» **Records for processing**
****
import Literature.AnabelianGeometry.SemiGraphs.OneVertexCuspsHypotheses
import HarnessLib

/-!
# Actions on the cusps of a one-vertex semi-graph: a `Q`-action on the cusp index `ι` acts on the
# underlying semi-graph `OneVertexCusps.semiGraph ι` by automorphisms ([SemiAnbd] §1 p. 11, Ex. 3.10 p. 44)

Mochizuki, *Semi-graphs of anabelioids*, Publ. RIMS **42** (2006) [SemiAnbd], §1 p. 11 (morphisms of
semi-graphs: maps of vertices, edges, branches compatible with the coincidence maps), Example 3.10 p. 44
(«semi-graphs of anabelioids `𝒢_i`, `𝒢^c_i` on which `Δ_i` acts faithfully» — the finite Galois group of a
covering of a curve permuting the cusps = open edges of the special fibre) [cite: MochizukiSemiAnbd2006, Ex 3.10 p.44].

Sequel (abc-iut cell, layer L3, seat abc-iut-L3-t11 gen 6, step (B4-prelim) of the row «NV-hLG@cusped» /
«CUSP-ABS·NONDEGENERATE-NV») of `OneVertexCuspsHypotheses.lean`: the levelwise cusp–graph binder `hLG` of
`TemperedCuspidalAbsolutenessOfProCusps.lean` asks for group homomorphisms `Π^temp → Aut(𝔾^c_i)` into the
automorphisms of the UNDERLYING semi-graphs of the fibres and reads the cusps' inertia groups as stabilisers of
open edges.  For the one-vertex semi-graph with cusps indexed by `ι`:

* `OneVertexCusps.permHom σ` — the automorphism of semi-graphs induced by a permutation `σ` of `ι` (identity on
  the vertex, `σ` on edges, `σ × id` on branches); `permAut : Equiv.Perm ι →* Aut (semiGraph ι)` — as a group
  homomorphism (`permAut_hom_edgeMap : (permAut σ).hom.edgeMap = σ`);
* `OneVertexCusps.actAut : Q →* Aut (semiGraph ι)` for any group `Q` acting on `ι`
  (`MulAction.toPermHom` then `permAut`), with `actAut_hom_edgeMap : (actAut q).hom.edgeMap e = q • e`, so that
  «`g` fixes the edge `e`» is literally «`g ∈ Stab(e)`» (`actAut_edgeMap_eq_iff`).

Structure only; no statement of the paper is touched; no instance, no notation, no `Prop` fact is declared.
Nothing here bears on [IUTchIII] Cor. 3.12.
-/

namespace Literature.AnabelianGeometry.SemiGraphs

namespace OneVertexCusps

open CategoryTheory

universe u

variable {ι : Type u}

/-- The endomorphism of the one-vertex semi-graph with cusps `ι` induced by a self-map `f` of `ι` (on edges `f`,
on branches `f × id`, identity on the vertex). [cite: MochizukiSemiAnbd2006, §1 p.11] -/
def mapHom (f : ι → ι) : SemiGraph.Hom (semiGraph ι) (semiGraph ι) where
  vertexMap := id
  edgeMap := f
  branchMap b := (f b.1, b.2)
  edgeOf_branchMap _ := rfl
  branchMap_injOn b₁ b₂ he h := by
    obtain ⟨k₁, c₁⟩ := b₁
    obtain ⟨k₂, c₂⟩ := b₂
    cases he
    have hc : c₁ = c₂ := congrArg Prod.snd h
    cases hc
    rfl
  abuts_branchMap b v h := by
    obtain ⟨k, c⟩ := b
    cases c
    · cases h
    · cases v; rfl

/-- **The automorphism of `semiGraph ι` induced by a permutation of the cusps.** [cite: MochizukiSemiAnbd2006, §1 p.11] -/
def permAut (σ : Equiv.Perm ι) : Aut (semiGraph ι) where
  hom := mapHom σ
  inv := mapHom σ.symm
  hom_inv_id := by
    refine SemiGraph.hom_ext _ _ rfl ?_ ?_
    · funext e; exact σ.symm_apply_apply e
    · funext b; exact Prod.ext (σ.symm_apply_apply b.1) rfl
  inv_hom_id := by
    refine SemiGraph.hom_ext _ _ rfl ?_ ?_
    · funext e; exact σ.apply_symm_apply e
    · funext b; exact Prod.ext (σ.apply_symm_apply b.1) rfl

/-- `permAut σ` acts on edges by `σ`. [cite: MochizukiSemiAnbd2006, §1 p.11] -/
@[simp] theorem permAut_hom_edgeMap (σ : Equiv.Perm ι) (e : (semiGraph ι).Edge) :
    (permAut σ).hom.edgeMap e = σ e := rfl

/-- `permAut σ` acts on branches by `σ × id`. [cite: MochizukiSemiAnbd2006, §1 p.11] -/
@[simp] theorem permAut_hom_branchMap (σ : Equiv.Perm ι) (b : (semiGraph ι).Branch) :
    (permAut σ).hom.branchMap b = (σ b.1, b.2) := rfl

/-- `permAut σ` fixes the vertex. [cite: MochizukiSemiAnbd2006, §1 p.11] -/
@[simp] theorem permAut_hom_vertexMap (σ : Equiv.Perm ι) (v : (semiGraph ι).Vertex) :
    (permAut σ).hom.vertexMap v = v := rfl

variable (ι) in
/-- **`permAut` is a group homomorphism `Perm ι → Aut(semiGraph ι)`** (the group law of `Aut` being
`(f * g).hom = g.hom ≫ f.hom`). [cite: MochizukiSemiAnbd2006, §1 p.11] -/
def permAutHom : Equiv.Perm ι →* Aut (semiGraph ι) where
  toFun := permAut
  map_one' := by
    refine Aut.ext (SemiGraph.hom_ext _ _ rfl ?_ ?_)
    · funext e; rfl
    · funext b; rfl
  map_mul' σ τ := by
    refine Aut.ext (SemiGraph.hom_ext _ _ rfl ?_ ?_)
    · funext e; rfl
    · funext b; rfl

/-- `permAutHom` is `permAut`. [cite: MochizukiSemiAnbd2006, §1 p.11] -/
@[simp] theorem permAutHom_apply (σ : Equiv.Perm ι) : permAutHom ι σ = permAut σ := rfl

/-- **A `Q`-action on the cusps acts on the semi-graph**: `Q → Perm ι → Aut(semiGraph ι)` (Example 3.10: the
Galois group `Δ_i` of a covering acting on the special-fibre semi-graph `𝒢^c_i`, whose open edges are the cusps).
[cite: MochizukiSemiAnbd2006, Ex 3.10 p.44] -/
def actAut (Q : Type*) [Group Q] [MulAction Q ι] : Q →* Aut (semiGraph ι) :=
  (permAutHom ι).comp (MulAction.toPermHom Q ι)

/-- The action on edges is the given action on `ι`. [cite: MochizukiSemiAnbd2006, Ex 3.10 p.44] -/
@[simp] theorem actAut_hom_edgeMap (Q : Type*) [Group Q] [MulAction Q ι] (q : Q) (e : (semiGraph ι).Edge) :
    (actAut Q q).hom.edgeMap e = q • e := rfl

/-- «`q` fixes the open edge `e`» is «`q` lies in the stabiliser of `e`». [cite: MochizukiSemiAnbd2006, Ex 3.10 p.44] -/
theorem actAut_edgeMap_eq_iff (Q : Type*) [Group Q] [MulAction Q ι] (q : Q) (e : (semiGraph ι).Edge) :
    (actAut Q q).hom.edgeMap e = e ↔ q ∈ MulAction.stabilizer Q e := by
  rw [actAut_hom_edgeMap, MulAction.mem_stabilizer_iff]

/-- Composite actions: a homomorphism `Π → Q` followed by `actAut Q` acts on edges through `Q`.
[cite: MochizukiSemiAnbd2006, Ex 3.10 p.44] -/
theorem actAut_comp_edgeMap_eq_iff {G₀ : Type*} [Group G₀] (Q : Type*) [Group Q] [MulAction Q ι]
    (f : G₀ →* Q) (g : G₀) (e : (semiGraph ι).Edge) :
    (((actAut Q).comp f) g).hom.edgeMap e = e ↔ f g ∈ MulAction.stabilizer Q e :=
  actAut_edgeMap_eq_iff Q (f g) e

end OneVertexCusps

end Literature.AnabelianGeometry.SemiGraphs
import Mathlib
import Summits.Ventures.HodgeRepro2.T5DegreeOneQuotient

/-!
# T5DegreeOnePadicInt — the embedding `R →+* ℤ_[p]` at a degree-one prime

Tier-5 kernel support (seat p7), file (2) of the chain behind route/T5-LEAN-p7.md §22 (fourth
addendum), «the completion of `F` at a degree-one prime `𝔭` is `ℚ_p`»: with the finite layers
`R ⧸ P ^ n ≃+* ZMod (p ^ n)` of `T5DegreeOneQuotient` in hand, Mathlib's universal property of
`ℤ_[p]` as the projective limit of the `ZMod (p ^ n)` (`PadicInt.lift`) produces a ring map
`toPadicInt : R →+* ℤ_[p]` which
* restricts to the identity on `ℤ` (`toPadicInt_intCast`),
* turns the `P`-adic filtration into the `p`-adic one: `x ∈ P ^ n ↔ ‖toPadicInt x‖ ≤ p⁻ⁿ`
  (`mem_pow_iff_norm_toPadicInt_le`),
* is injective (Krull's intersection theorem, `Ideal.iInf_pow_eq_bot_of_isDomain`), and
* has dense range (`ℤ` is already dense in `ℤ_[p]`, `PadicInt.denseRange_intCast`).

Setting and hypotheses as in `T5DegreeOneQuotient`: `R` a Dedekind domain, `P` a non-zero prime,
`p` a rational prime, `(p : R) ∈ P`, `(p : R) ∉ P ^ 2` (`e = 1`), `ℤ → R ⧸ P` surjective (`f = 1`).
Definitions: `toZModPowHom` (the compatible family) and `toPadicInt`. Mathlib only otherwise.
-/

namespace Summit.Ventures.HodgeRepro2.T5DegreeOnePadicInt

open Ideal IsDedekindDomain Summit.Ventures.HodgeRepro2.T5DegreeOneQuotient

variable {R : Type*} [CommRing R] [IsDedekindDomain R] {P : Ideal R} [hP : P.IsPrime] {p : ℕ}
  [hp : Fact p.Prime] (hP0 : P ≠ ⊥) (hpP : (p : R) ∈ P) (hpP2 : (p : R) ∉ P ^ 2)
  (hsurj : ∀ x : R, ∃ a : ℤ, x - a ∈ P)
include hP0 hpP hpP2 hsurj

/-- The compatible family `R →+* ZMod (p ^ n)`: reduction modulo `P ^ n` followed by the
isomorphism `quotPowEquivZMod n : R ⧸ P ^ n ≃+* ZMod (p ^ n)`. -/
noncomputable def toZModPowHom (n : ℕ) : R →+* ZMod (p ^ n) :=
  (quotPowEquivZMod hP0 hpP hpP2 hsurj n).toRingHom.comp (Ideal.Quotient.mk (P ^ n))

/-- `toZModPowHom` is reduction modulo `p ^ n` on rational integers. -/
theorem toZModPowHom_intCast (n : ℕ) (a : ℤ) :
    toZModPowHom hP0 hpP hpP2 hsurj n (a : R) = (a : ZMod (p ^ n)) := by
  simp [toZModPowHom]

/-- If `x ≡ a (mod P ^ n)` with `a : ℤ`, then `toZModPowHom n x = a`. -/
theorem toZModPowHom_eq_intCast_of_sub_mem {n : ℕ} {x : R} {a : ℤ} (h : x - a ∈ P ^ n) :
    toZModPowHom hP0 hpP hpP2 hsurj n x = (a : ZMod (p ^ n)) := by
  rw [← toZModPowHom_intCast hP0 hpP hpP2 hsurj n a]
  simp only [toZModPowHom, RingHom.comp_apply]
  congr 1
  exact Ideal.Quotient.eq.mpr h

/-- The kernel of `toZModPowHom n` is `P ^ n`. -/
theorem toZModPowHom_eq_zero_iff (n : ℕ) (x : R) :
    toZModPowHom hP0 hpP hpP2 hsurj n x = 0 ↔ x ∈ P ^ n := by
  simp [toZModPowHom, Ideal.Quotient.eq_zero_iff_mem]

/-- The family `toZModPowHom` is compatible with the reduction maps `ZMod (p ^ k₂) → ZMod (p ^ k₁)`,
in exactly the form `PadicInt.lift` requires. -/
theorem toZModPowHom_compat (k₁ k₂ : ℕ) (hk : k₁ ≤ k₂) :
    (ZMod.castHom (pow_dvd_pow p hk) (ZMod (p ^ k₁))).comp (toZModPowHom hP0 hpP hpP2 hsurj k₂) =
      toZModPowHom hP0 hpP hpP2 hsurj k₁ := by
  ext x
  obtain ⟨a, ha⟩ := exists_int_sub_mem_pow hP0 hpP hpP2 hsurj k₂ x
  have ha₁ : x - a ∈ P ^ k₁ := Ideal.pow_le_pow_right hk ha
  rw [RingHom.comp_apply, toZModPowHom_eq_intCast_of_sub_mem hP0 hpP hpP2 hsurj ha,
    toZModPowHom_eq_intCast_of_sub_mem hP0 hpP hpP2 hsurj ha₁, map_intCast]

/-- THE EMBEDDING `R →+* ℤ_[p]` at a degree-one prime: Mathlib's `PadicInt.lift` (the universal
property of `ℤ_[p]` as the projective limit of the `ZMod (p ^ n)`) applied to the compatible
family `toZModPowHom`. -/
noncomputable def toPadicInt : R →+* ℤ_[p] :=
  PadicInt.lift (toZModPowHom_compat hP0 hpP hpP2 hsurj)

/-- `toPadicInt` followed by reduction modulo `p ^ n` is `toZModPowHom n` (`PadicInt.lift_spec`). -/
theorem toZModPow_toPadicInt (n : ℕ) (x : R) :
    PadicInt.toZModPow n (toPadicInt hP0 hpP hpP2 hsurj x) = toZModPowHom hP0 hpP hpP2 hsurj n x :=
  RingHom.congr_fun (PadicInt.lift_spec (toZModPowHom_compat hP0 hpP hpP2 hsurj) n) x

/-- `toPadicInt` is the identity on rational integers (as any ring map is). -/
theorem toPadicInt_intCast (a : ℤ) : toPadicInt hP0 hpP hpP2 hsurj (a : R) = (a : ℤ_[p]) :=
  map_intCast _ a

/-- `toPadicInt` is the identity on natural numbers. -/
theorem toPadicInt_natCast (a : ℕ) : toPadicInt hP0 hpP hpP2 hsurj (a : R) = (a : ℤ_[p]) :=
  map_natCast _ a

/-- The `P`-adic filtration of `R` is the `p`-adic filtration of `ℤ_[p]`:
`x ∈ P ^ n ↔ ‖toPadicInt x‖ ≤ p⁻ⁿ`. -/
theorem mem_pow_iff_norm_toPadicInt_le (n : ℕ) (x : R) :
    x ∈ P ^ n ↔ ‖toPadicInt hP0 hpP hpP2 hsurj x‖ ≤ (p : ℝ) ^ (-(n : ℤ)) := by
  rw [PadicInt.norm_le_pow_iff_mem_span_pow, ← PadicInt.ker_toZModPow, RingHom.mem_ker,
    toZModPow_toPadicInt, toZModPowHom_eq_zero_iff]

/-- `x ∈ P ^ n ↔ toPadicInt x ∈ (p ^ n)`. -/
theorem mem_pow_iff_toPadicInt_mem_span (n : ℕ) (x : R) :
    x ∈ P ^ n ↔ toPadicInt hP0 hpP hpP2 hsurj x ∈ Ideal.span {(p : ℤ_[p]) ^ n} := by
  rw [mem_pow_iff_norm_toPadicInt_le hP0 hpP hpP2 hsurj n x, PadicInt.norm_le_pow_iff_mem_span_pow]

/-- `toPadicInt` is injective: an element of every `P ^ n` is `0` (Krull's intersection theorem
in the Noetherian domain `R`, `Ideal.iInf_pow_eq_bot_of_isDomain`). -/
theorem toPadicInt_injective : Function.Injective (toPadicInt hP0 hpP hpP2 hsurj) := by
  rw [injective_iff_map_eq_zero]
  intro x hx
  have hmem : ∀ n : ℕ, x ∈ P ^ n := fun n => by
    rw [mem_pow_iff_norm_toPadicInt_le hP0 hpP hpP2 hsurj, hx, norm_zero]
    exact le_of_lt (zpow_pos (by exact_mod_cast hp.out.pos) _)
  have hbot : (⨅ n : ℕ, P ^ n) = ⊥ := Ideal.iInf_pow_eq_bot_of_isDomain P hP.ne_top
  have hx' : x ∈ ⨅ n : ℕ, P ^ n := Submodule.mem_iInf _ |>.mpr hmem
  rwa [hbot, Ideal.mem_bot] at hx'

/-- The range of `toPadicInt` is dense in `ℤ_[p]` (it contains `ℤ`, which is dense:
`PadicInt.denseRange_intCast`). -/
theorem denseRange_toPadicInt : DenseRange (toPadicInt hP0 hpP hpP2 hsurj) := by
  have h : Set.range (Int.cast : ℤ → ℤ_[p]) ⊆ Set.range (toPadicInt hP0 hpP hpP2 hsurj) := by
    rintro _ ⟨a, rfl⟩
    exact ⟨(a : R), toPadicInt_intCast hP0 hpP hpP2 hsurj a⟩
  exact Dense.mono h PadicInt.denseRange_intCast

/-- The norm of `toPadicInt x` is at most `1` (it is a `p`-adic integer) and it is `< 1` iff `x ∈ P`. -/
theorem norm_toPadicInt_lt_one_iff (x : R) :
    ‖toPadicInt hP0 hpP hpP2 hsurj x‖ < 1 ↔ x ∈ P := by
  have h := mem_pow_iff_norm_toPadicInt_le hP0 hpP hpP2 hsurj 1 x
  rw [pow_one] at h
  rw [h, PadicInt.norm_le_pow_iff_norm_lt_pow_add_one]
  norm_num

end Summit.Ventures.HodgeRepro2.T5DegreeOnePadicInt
****
» **What the exercise asks**
Would you output, unchanged, each line from the start of the records to the line that holds "Sequel (abc-iut cell, layer", both included and nothing else?

» **Exercise output**
import Literature.AnabelianGeometry.SemiGraphs.OneVertexCuspsHypotheses
import HarnessLib

/-!
# Actions on the cusps of a one-vertex semi-graph: a `Q`-action on the cusp index `ι` acts on the
# underlying semi-graph `OneVertexCusps.semiGraph ι` by automorphisms ([SemiAnbd] §1 p. 11, Ex. 3.10 p. 44)

Mochizuki, *Semi-graphs of anabelioids*, Publ. RIMS **42** (2006) [SemiAnbd], §1 p. 11 (morphisms of
semi-graphs: maps of vertices, edges, branches compatible with the coincidence maps), Example 3.10 p. 44
(«semi-graphs of anabelioids `𝒢_i`, `𝒢^c_i` on which `Δ_i` acts faithfully» — the finite Galois group of a
covering of a curve permuting the cusps = open edges of the special fibre) [cite: MochizukiSemiAnbd2006, Ex 3.10 p.44].

Sequel (abc-iut cell, layer L3, seat abc-iut-L3-t11 gen 6, step (B4-prelim) of the row «NV-hLG@cusped» /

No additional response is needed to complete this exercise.